◆ **Instructions to follow**
Check each line of the data, and copy those where "issued" appears.

Dataset records:
○ ○ ○ ○ ○ ○ ○

/-- **`⟨ψ'_k, χ^μ⟩ = [μ = (D-k, 1^k)] + [μ = (D-k+1, 1^{k-1})]`** for `1 ≤ k ≤ D - 1` and every
`μ ⊢ D` (partitions compared through their padded parts vectors in `D` letters): orbit–stabiliser,
Frobenius's formula for `χ^μ` with `D` letters (`spechtCharacter_eq_frobeniusChar`), the signed
Frobenius stabiliser sum and `coeff_sum_alternant_addOn_oneRow`. This is Pieri's rule
`h_{D-k} e_k = s_{(D-k,1^k)} + s_{(D-k+1,1^{k-1})}` read through Frobenius reciprocity
(`Ind_{𝔖_{D-k} × 𝔖_k}(1 ⊗ sgn) = χ^{(D-k,1^k)} + χ^{(D-k+1,1^{k-1})}`). [cite: FultonHarrisGTM129, Exercise 4.6 and §4.3 (4.41)] -/
theorem classInner_signedFixCount {D k : ℕ} (hk1 : 1 ≤ k) (hkD : k + 1 ≤ D) (μ : Nat.Partition D) :
    classInner (fun σ => (signedFixCount D k σ : ℂ)) (spechtCharacter ℂ μ) =
      (if (fun i : Fin D => μ.sortedParts.getD (i : ℕ) 0) = hookVec D k then 1 else 0) +
      (if (fun i : Fin D => μ.sortedParts.getD (i : ℕ) 0) = hookVec D (k - 1) then 1 else 0) := by
  have hD : 0 < D := by omega
  set A : ℂ := (if (fun i : Fin D => μ.sortedParts.getD (i : ℕ) 0) = hookVec D k then 1 else 0) +
      (if (fun i : Fin D => μ.sortedParts.getD (i : ℕ) 0) = hookVec D (k - 1) then 1 else 0) with hA
  set W := (univ : Finset (Fin D → Fin 2)).filter (fun w =>
      (univ.filter fun p => w p = 0).card = D - k ∧ (univ.filter fun p => w p = 1).card = k) with hW
  rw [classInner_apply]
  simp_rw [Literature.RepresentationTheory.FiniteGroups.spechtCharacter_inv]
  rw [sum_signedFixCount_mul (R := ℂ) (spechtCharacter ℂ μ), ← hW]
  -- each stabiliser sum
  have hfib : ∀ w ∈ W, Fintype.card {p // w p = 0} = D - k ∧ Fintype.card {p // w p = 1} = k := by
    intro w hw
    simp only [hW, mem_filter, mem_univ, true_and] at hw
    rw [Fintype.card_subtype, Fintype.card_subtype]
    exact hw
  have hinner : ∀ w ∈ W, ∑ σ : {σ : Perm (Fin D) // w ∘ ⇑σ = w},
      ((Equiv.Perm.sign (σ.1.subtypePerm (p := fun p => w p = 1)
          (fun p => by rw [show w (σ.1 p) = w p from congr_fun σ.2 p])) : ℤ) : ℂ) *
        spechtCharacter ℂ μ σ.1 =
      ((univ.filter fun σ : Perm (Fin D) => w ∘ ⇑σ = w).card : ℂ) * A := by
    intro w hw
    have hχ : ∀ σ : Perm (Fin D), spechtCharacter ℂ μ σ =
        (frobeniusChar D (fun i : Fin D => μ.sortedParts.getD (i : ℕ) 0) σ : ℂ) := fun σ =>
      spechtCharacter_eq_frobeniusChar μ (card_parts_le μ) σ
    simp_rw [hχ]
    have h := congr_arg (fun z : ℤ => (z : ℂ))
      (sum_stab_sign_mul_frobeniusChar hD (fun i : Fin D => μ.sortedParts.getD (i : ℕ) 0) w)
    push_cast at h
    rw [h, (hfib w hw).1, (hfib w hw).2,
      coeff_sum_alternant_addOn_oneRow hk1 hkD (getD_sortedParts_antitone (N := D) μ)]
    have hcard : (univ.filter fun σ : Perm (Fin D) => w ∘ ⇑σ = w).card =
        (Fintype.card {p // w p = 0}).factorial * (Fintype.card {p // w p = 1}).factorial := by
      rw [← Fintype.card_subtype, DomMulAct.stabilizer_card w, Fin.prod_univ_two]
    rw [hcard, (hfib w hw).1, (hfib w hw).2, hA]
    push_cast
    ring
  rw [Finset.sum_congr rfl hinner, ← Finset.sum_mul]
  -- `∑_{w ∈ W} |Stab w| = D!`
  have h := sum_card_stab_eq_factorial_of_content (ι := Fin D) (α := Fin 2) ![D - k, k]
    (by rw [Fin.sum_univ_two, Fintype.card_fin]; simp; omega)
  rw [Fintype.card_fin] at h
  have hsum : ∑ w ∈ W, ((univ.filter fun σ : Perm (Fin D) => w ∘ ⇑σ = w).card : ℂ) =
      (D.factorial : ℂ) := by
    rw [← Nat.cast_sum, ← h]
    congr 1
    refine Finset.sum_congr ?_ fun _ _ => rfl
    ext w
    simp only [hW, mem_filter, mem_univ, true_and, Fin.forall_fin_two, Matrix.cons_val_zero,
      Matrix.cons_val_one]
  rw [hsum, Fintype.card_perm, Fintype.card_fin, ← mul_assoc,
    inv_mul_cancel₀ (by exact_mod_cast D.factorial_ne_zero), one_mul]
/-- **Rotation covariance passes to the left wedge extension.** [folklore] -/
theorem wedgeExtensionNegN_rot3N {MR : E →L[ℂ] E} (hMadd : ∀ a b, M (a + b) = M a * M b)
    (hrot : ∀ z ∈ QuantumFieldTheory.relForwardTube 3 n, F (rot3N z) = MR (F z))
    (hcomm : M (-(π / 2 * I)) * MR = MR * M (-(π / 2 * I)))
    (hcomm' : M (π * I) * MR = MR * M (π * I)) {z : Fin n → Fin (3 + 1) → ℂ}
    (hz : z ∈ wedgeDomainNegN) : wedgeExtensionNegN M F (rot3N z) = MR (wedgeExtensionNegN M F z) := by
  rw [wedgeExtensionNegN_eq hMadd, wedgeExtensionNegN_eq hMadd, boostN_rot3N,
    wedgeExtensionN_rot3N hrot hcomm hz]
  change (M (π * I) * MR) _ = _
  rw [hcomm']
  rfl

end Wedge

end TubeBoost

end Literature.MathematicalPhysics.QuantumLattice
import Summits.CriticalPhenomena.PercolationContinuityZ3.Theorems.PercExchangeRateTransportTransportLemmaFence

/-!
# Transport lemma of route `PercExchangeRateTransport` — registered stub `stub_lowerFence` (zero propagation)

Crux `Summit.CriticalPhenomena.PercolationContinuityZ3.Theses.PercExchangeRateTransport.TransportLemma`
(stmt-CriticalPhenomena-16063), line `corrector` (tree `Cruxes/TransportLemma/Lines/corrector.lean` rev 2,
strategist planner-cstrat-stmt-CriticalPhenomena-16063-b1-0; landed by the line lead).

Statement (registered stub, verbatim): uniformly in `t₀ ∈ [lo,hi]`,
`−η|s − t₀| ≤ pc s − pc t₀ + a(pc t₀,t₀)(s − t₀)` for `|s − t₀| ≤ τ(η)` — the LOWER one-sided cone bound on the
threshold curve, from segments issued from `(pc t₀ − ε, t₀)` (this is where the LEFT `δ(η)`-strip of the exchange
hypothesis is load-bearing) and `Θ∞ = 0` propagated to their far end; then `ε ↓ 0`. The bound `A` and the uniform
moduli of `a` and `pc` are HYPOTHESES here (discharged by `collar_moduli`, `pc_modulus` at assembly).
-/

namespace Summit.CriticalPhenomena.PercolationContinuityZ3.Theorems.TransportLemma

open Filter Topology Set

/-- **stub_lowerFence — lower fence (zero propagation)**, registered stub of line `corrector`, verbatim.
For every `η > 0` there is `τ > 0` such that, uniformly in `t₀ ∈ [lo,hi]` and `s ∈ [lo,hi]` with `|s − t₀| ≤ τ`,
`−(η * |s − t₀|) ≤ pc s − pc t₀ + a (pc t₀) t₀ * (s − t₀)`. The bound `A` on `a`, a uniform modulus of `a` on the
two-sided closed collar and a uniform modulus of `pc` are hypotheses. Proof: a straight segment issued from
`(pc t₀ − ε, t₀)` (inside the left `δ(η/2)`-strip, where the exchange hypothesis is load-bearing) with slope
`−(a(pc t₀,t₀) + η)` forward in time (resp. `−(a(pc t₀,t₀) − η)` backward) is antitone (resp. monotone) for every
`Θ n`, `n ≥ m(η/2)`, by the fence lemma; `Θ∞ = 0` at `(pc t₀ − ε, t₀)` propagates to its far end, which the
threshold property places at or below `pc s`; then `ε ↓ 0`. -/
theorem stub_lowerFence :
    ∀ (Θ : ℕ → ℝ → ℝ → ℝ) (pc : ℝ → ℝ) (a : ℝ → ℝ → ℝ) (lo hi ρ A : ℝ),
      0 < lo → lo < hi → hi < 1 → 0 < ρ →
      (∀ n, ContDiffOn ℝ 1 (fun x : ℝ × ℝ => Θ n x.1 x.2) (Set.Ioo 0 1 ×ˢ Set.Ioo 0 1)) →
      (∀ n t, Monotone (fun p => Θ n p t)) →
      (∀ p t, Antitone (fun n => Θ n p t)) →
      (∀ n p t, 0 ≤ Θ n p t) →
      (∀ t ∈ Set.Icc lo hi, ρ < pc t ∧ pc t + ρ < 1) →
      (∀ t ∈ Set.Icc lo hi, ∀ p : ℝ,
          (p < pc t → (⨅ n, Θ n p t) = 0) ∧ (pc t < p → 0 < ⨅ n, Θ n p t)) →
      (∀ t ∈ Set.Icc lo hi, ∀ p : ℝ, |p - pc t| ≤ ρ → |a p t| ≤ A) →
      (∀ η > (0 : ℝ), ∃ ω > (0 : ℝ), ∀ t ∈ Set.Icc lo hi, ∀ t' ∈ Set.Icc lo hi, ∀ p p' : ℝ,
          |p - pc t| ≤ ρ → |p' - pc t'| ≤ ρ → |t - t'| ≤ ω → |p - p'| ≤ ω →
          |a p t - a p' t'| ≤ η) →
      (∀ κ > (0 : ℝ), ∃ τ > (0 : ℝ), ∀ t ∈ Set.Icc lo hi, ∀ t' ∈ Set.Icc lo hi,
          |t - t'| ≤ τ → |pc t - pc t'| ≤ κ) →
      (∀ η > (0 : ℝ), ∃ δ > (0 : ℝ), ∃ m : ℕ, ∀ n ≥ m, ∀ t ∈ Set.Icc lo hi, ∀ p : ℝ,
          pc t - δ ≤ p → p ≤ pc t + ρ →
          |deriv (fun s => Θ n p s) t - a p t * deriv (fun q => Θ n q t) p|
            ≤ η * deriv (fun q => Θ n q t) p) →
      ∀ η > (0 : ℝ), ∃ τ > (0 : ℝ), ∀ t₀ ∈ Set.Icc lo hi, ∀ s ∈ Set.Icc lo hi, |s - t₀| ≤ τ →
        -(η * |s - t₀|) ≤ pc s - pc t₀ + a (pc t₀) t₀ * (s - t₀) := by
  intro Θ pc a lo hi ρ A hlo hlohi hhi hρ hC1 hmp hanti hnn hcollar hthr hA hω hτ hex η hη
  -- constants of the construction
  have hη2 : (0:ℝ) < η / 2 := by positivity
  obtain ⟨δ, hδ, m, hm⟩ := hex (η / 2) hη2
  obtain ⟨ω, hω0, hωa⟩ := hω (η / 2) hη2
  have hκ : 0 < min δ ρ := lt_min hδ hρ
  obtain ⟨τ₁, hτ₁, hpc1⟩ := hτ (min δ ρ / 4) (by positivity)
  have hA0 : 0 ≤ A :=
    le_trans (abs_nonneg _) (hA lo ⟨le_rfl, hlohi.le⟩ (pc lo) (by simp [hρ.le]))
  obtain ⟨θ, hθ0, hθω, hθκ⟩ : ∃ θ : ℝ, 0 < θ ∧ θ ≤ ω ∧ θ ≤ min δ ρ / 4 :=
    ⟨min ω (min δ ρ / 4), lt_min hω0 (by positivity), min_le_left _ _, min_le_right _ _⟩
  obtain ⟨B, hB0, hBA⟩ : ∃ B : ℝ, 0 < B ∧ A + η ≤ B := ⟨A + η + 1, by positivity, by linarith⟩
  obtain ⟨τ, hτ0, hττ₁, hτω, hτB⟩ : ∃ τ : ℝ, 0 < τ ∧ τ ≤ τ₁ ∧ τ ≤ ω ∧ B * τ ≤ θ / 2 := by
    refine ⟨min τ₁ (min ω (θ / (2 * B))), lt_min hτ₁ (lt_min hω0 (by positivity)),
      min_le_left _ _, le_trans (min_le_right _ _) (min_le_left _ _), ?_⟩
    have h1 : min τ₁ (min ω (θ / (2 * B))) ≤ θ / (2 * B) :=
      le_trans (min_le_right _ _) (min_le_right _ _)
    calc B * min τ₁ (min ω (θ / (2 * B))) ≤ B * (θ / (2 * B)) :=
          mul_le_mul_of_nonneg_left h1 hB0.le
      _ = θ / 2 := by field_simp
  refine ⟨τ, hτ0, ?_⟩
  intro t₀ ht₀ s hs hst
  -- generic tools
  have bdd : ∀ q r, BddBelow (Set.range fun n => Θ n q r) := fun q r =>
    ⟨0, by rintro _ ⟨n, rfl⟩; exact hnn n q r⟩
  have infle : ∀ q r q' r', (∀ n ≥ m, Θ n q r ≤ Θ n q' r') →
      (⨅ n, Θ n q r) ≤ ⨅ n, Θ n q' r' := by
    intro q r q' r' h
    refine le_ciInf fun N => ?_
    calc (⨅ n, Θ n q r) ≤ Θ (max N m) q r := ciInf_le (bdd q r) _
      _ ≤ Θ (max N m) q' r' := h _ (le_max_right _ _)
      _ ≤ Θ N q' r' := hanti q' r' (le_max_left _ _)
  have hsq : IsOpen (Set.Ioo (0:ℝ) 1 ×ˢ Set.Ioo (0:ℝ) 1) := isOpen_Ioo.prod isOpen_Ioo
  have ha₀ : |a (pc t₀) t₀| ≤ A := hA t₀ ht₀ (pc t₀) (by simp [hρ.le])
  have hδρ1 : min δ ρ ≤ δ := min_le_left _ _
  have hδρ2 : min δ ρ ≤ ρ := min_le_right _ _
  -- facts along a straight segment r ↦ pc t₀ - ε - c (r - t₀), ε < θ/2, |c| ≤ B
  have seg : ∀ (ε c : ℝ), 0 < ε → ε < θ / 2 → |c| ≤ B →
      ∀ r ∈ Set.Icc lo hi, |r - t₀| ≤ τ →
        (pc r - δ ≤ pc t₀ - ε - c * (r - t₀) ∧ pc t₀ - ε - c * (r - t₀) ≤ pc r + ρ) ∧
        (pc t₀ - ε - c * (r - t₀) ∈ Set.Ioo (0:ℝ) 1 ∧ r ∈ Set.Ioo (0:ℝ) 1) ∧
        |a (pc t₀ - ε - c * (r - t₀)) r - a (pc t₀) t₀| ≤ η / 2 := by
    intro ε c hε hεθ hcB r hr hrt
    have h1 : |pc t₀ - ε - c * (r - t₀) - pc t₀| ≤ θ := by
      have e : pc t₀ - ε - c * (r - t₀) - pc t₀ = -(ε + c * (r - t₀)) := by ring
      rw [e, abs_neg]
      have hct : |c| * |r - t₀| ≤ B * τ :=
        mul_le_mul hcB hrt (abs_nonneg _) hB0.le
      calc |ε + c * (r - t₀)| ≤ |ε| + |c * (r - t₀)| := abs_add_le _ _
        _ = ε + |c| * |r - t₀| := by rw [abs_of_pos hε, abs_mul]
        _ ≤ θ := by linarith
    have h2 : |pc r - pc t₀| ≤ min δ ρ / 4 := hpc1 r hr t₀ ht₀ (hrt.trans hττ₁)
    have h3 : |pc t₀ - ε - c * (r - t₀) - pc r| ≤ min δ ρ / 2 := by
      have e : pc t₀ - ε - c * (r - t₀) - pc r
          = (pc t₀ - ε - c * (r - t₀) - pc t₀) - (pc r - pc t₀) := by ring
      rw [e]
      calc |(pc t₀ - ε - c * (r - t₀) - pc t₀) - (pc r - pc t₀)|
          ≤ |pc t₀ - ε - c * (r - t₀) - pc t₀| + |pc r - pc t₀| := abs_sub _ _
        _ ≤ θ + min δ ρ / 4 := by linarith
        _ ≤ min δ ρ / 2 := by linarith
    obtain ⟨h3a, h3b⟩ := abs_le.1 h3
    obtain ⟨hc1, hc2⟩ := hcollar r hr
    refine ⟨⟨by linarith, by linarith⟩,
      ⟨⟨by linarith, by linarith⟩, ⟨by linarith [hr.1], by linarith [hr.2]⟩⟩, ?_⟩
    exact hωa r hr t₀ ht₀ (pc t₀ - ε - c * (r - t₀)) (pc t₀)
      (by rw [abs_le]; constructor <;> linarith) (by simp [hρ.le]) (le_trans hrt hτω)
      (le_trans h1 hθω)
  -- the claim at every small ε > 0
  have claim : ∀ ε : ℝ, 0 < ε → ε < θ / 2 →
      -(η * |s - t₀|) ≤ pc s - pc t₀ + a (pc t₀) t₀ * (s - t₀) + ε := by
    intro ε hε hεθ
    rcases lt_trichotomy t₀ s with hlt | heq | hgt
    · -- forward segment of slope -(a₀ + η), issued from (pc t₀ - ε, t₀): zero propagates forward
      have hcB : |a (pc t₀) t₀ + η| ≤ B := by
        calc |a (pc t₀) t₀ + η| ≤ |a (pc t₀) t₀| + |η| := abs_add_le _ _
          _ ≤ B := by rw [abs_of_pos hη]; linarith
      have hIcc : Set.Icc t₀ s ⊆ Set.Icc lo hi := Set.Icc_subset_Icc ht₀.1 hs.2
      have hrt : ∀ r ∈ Set.Icc t₀ s, |r - t₀| ≤ τ := by
        intro r hr
        rw [abs_of_nonneg (by linarith [hr.1])]
        have : |s - t₀| = s - t₀ := abs_of_pos (by linarith)
        linarith [hr.2]
      have F := fun r (hr : r ∈ Set.Icc t₀ s) =>
        seg ε (a (pc t₀) t₀ + η) hε hεθ hcB r (hIcc hr) (hrt r hr)
      have key : ∀ n ≥ m, Θ n (pc t₀ - ε - (a (pc t₀) t₀ + η) * (s - t₀)) s
          ≤ Θ n (pc t₀ - ε) t₀ := by
        intro n hn
        have hM : AntitoneOn (fun r => Θ n (pc t₀ - ε - (a (pc t₀) t₀ + η) * (r - t₀)) r)
            (Set.Icc t₀ s) :=
          fence_antitoneOn (Θ n) a (fun r => pc t₀ - ε - (a (pc t₀) t₀ + η) * (r - t₀))
            (fun _ => -(a (pc t₀) t₀ + η)) (η / 2) t₀ s
            (fun r hr => ((hC1 n).differentiableOn one_ne_zero).differentiableAt
              (hsq.mem_nhds (F r hr).2.1))
            (hmp n)
            (fun r hr => by
              have h := (((hasDerivAt_id r).sub_const t₀).const_mul
                (a (pc t₀) t₀ + η)).const_sub (pc t₀ - ε)
              simpa using h.hasDerivWithinAt)
            (fun r hr => hm n hn r (hIcc hr) _ (F r hr).1.1 (F r hr).1.2)
            (fun r hr => by
              have h := (abs_le.1 (F r hr).2.2).2
              linarith)
        have h1 := hM (Set.left_mem_Icc.2 hlt.le) (Set.right_mem_Icc.2 hlt.le) hlt.le
        simpa using h1
      have hzero : (⨅ n, Θ n (pc t₀ - ε) t₀) = 0 := (hthr t₀ ht₀ (pc t₀ - ε)).1 (by linarith)
      have hle0 : (⨅ n, Θ n (pc t₀ - ε - (a (pc t₀) t₀ + η) * (s - t₀)) s) ≤ 0 := by
        have := infle _ _ _ _ key
        rwa [hzero] at this
      have hge : pc t₀ - ε - (a (pc t₀) t₀ + η) * (s - t₀) ≤ pc s := by
        by_contra hcon
        push Not at hcon
        have h0 := (hthr s hs _).2 hcon
        linarith
      have e3 : (a (pc t₀) t₀ + η) * (s - t₀) = a (pc t₀) t₀ * (s - t₀) + η * (s - t₀) := by ring
      rw [abs_of_pos (show 0 < s - t₀ by linarith)]
      linarith
    · subst heq
      simp
      exact hε.le
    · -- backward segment of slope -(a₀ - η), ending at (pc t₀ - ε, t₀): zero propagates backward
      have hcB : |a (pc t₀) t₀ - η| ≤ B := by
        calc |a (pc t₀) t₀ - η| ≤ |a (pc t₀) t₀| + |η| := abs_sub _ _
          _ ≤ B := by rw [abs_of_pos hη]; linarith
      have hIcc : Set.Icc s t₀ ⊆ Set.Icc lo hi := Set.Icc_subset_Icc hs.1 ht₀.2
      have hrt : ∀ r ∈ Set.Icc s t₀, |r - t₀| ≤ τ := by
        intro r hr
        rw [abs_of_nonpos (by linarith [hr.2])]
        have : |s - t₀| = -(s - t₀) := abs_of_neg (by linarith)
        linarith [hr.1]
      have F := fun r (hr : r ∈ Set.Icc s t₀) =>
        seg ε (a (pc t₀) t₀ - η) hε hεθ hcB r (hIcc hr) (hrt r hr)
      have key : ∀ n ≥ m, Θ n (pc t₀ - ε - (a (pc t₀) t₀ - η) * (s - t₀)) s
          ≤ Θ n (pc t₀ - ε) t₀ := by
        intro n hn
        have hM : MonotoneOn (fun r => Θ n (pc t₀ - ε - (a (pc t₀) t₀ - η) * (r - t₀)) r)
            (Set.Icc s t₀) :=
          fence_monotoneOn (Θ n) a (fun r => pc t₀ - ε - (a (pc t₀) t₀ - η) * (r - t₀))
            (fun _ => -(a (pc t₀) t₀ - η)) (η / 2) s t₀
            (fun r hr => ((hC1 n).differentiableOn one_ne_zero).differentiableAt
              (hsq.mem_nhds (F r hr).2.1))
            (hmp n)
            (fun r hr => by
              have h := (((hasDerivAt_id r).sub_const t₀).const_mul
                (a (pc t₀) t₀ - η)).const_sub (pc t₀ - ε)
              simpa using h.hasDerivWithinAt)
            (fun r hr => hm n hn r (hIcc hr) _ (F r hr).1.1 (F r hr).1.2)
            (fun r hr => by
              have h := (abs_le.1 (F r hr).2.2).1
              linarith)
        have h1 := hM (Set.left_mem_Icc.2 hgt.le) (Set.right_mem_Icc.2 hgt.le) hgt.le
        simpa using h1
      have hzero : (⨅ n, Θ n (pc t₀ - ε) t₀) = 0 := (hthr t₀ ht₀ (pc t₀ - ε)).1 (by linarith)
      have hle0 : (⨅ n, Θ n (pc t₀ - ε - (a (pc t₀) t₀ - η) * (s - t₀)) s) ≤ 0 := by
        have := infle _ _ _ _ key
        rwa [hzero] at this
      have hge : pc t₀ - ε - (a (pc t₀) t₀ - η) * (s - t₀) ≤ pc s := by
        by_contra hcon
        push Not at hcon
        have h0 := (hthr s hs _).2 hcon
        linarith
      have e3 : (a (pc t₀) t₀ - η) * (s - t₀) = a (pc t₀) t₀ * (s - t₀) - η * (s - t₀) := by ring
      rw [abs_of_neg (show s - t₀ < 0 by linarith)]
      have e4 : η * -(s - t₀) = -(η * (s - t₀)) := by ring
      linarith
  -- ε ↓ 0
  apply le_of_forall_pos_le_add
  intro ε hε
  have h := claim (min ε (θ / 4)) (lt_min hε (by positivity))
    (lt_of_le_of_lt (min_le_right _ _) (by linarith))
  linarith [min_le_left ε (θ / 4)]

end Summit.CriticalPhenomena.PercolationContinuityZ3.Theorems.TransportLemma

○ ○ ○ ○ ○ ○ ○

◆ **Task answer**
threshold curve, from segments issued from `(pc t₀ − ε, t₀)` (this is where the LEFT `δ(η)`-strip of the exchange
two-sided closed collar and a uniform modulus of `pc` are hypotheses. Proof: a straight segment issued from
    · -- forward segment of slope -(a₀ + η), issued from (pc t₀ - ε, t₀): zero propagates forward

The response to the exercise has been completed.